Grant whistled. “This is a departure.”

“Privacy concerns,” she added. “And that’s just the beginning. We’ll be accused of dozens of things. Obscure laws will be dug up. We’ll be sued by private industry, by governments, including our own. It’s ludicrous to even consider it.” She put a hand over mouth, as if that had any hope of stopping the flow of the words. “I can list sixty-two thousand reasons we should abandon this line of thinking right now. Figure out how to market a stuffed animal that lets nervous parents know how their baby is doing at day care. We should enhance the phones, tweak the watch technology. I know…release the tablet in fourteen karat gold accented with diamonds.” Anything but dream up a project so filled with problems.

“If we’re not going to change the world, what’s the point in showing up for work?” he asked.

That wasn’t rhetorical. More like the company motto.

“It would enable us to add a million different services. Your music can play through the whole house.”

“And if Julien wants to go into movies…”


Fuck me.
He could be on everyone’s television sets.” Grant tossed his pen in the air. “He’ll fucking love it.”

“And he can talk everyone through the instructions via a hologram.”

“If there’s a device in the home…”

They were both silent.

“This will take years,” he said.

“Eons,” she agreed. Her heart was thundering as ideas zipped through her brain, and possibilities blossomed. “Connecting the world. Others will be forced to interact with our interface.”

“Better that than us trying to interact with theirs.”
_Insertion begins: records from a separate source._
import Summits.RiemannHypothesis.RiemannHypothesis.Theorems.WeilTwoPrimeDeflE25EBase
import Summits.RiemannHypothesis.RiemannHypothesis.Theorems.WeilTwoPrimeDeflE25EDataDnE18
import Literature.NumberTheory.LFunctions.WeilBlockRowsPZ
import HarnessLib

/-!
# Even-sector deflated two-prime certificate E25E: the factored even inverse agrees with `D`, rows 100–103

`WeilCert.checkDnRow` (even block) for certificate E25E, by `decide +kernel`. Pure proof file.
-/

set_option linter.dupNamespace false

noncomputable section

namespace Summit.RiemannHypothesis.RiemannHypothesis.Theorems.EvenWinsBeyondArch

open Literature.NumberTheory.LFunctions

set_option maxHeartbeats 0 in
/-- Row 100 of `DnE/LsE` is row 100 of the even `D` (certificate E25E). [folklore] -/
theorem checkDnRow0_100_weilCertDeflE25E : weilCertDeflE25EBase.checkDnRow weilCertDeflE25EDnE weilCertDeflE25ELsE 0 100 = true := by
  decide +kernel

set_option maxHeartbeats 0 in
/-- Row 101 of `DnE/LsE` is row 101 of the even `D` (certificate E25E). [folklore] -/
theorem checkDnRow0_101_weilCertDeflE25E : weilCertDeflE25EBase.checkDnRow weilCertDeflE25EDnE weilCertDeflE25ELsE 0 101 = true := by
  decide +kernel

set_option maxHeartbeats 0 in
/-- Row 102 of `DnE/LsE` is row 102 of the even `D` (certificate E25E). [folklore] -/
theorem checkDnRow0_102_weilCertDeflE25E : weilCertDeflE25EBase.checkDnRow weilCertDeflE25EDnE weilCertDeflE25ELsE 0 102 = true := by
  decide +kernel

set_option maxHeartbeats 0 in
/-- Row 103 of `DnE/LsE` is row 103 of the even `D` (certificate E25E). [folklore] -/
theorem checkDnRow0_103_weilCertDeflE25E : weilCertDeflE25EBase.checkDnRow weilCertDeflE25EDnE weilCertDeflE25ELsE 0 103 = true := by
  decide +kernel


end Summit.RiemannHypothesis.RiemannHypothesis.Theorems.EvenWinsBeyondArch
Those words could have come directly out of Julien’s mouth, she knew. She was beginning to see how much alike their viewpoint was, even though they couldn’t be more different otherwise.

“And someone’s going to attempt this eventually,” he continued. “But it will never end up as well as if we do it.”

“This is beyond arrogant,” she said. “Audacious.”

“Huge.”

“Hairy.” And that was what Julien demanded from all his employees. If a concept wasn’t scary, it wasn’t worth the investment of energy. If it was terrifying, all the better.

She picked up her thermal cup to take a drink, but it was empty.

“I could go and refill it for you.”

“You’re a man after my heart, but I need to sleep tonight.” Forgetting the coffee again, she slid from the stool and arched her back. “We need to think this through. We can’t take it to Julien at this stage.”

“Agreed.”

She noticed that the sun was setting on the horizon. Again, they’d worked for hours without either of them noticing. Being here, without constant email and phone interruptions, soothed the brain as well as the body. She understood Grant better. Who could blame him for not wanting to go back, especially with all that that entailed?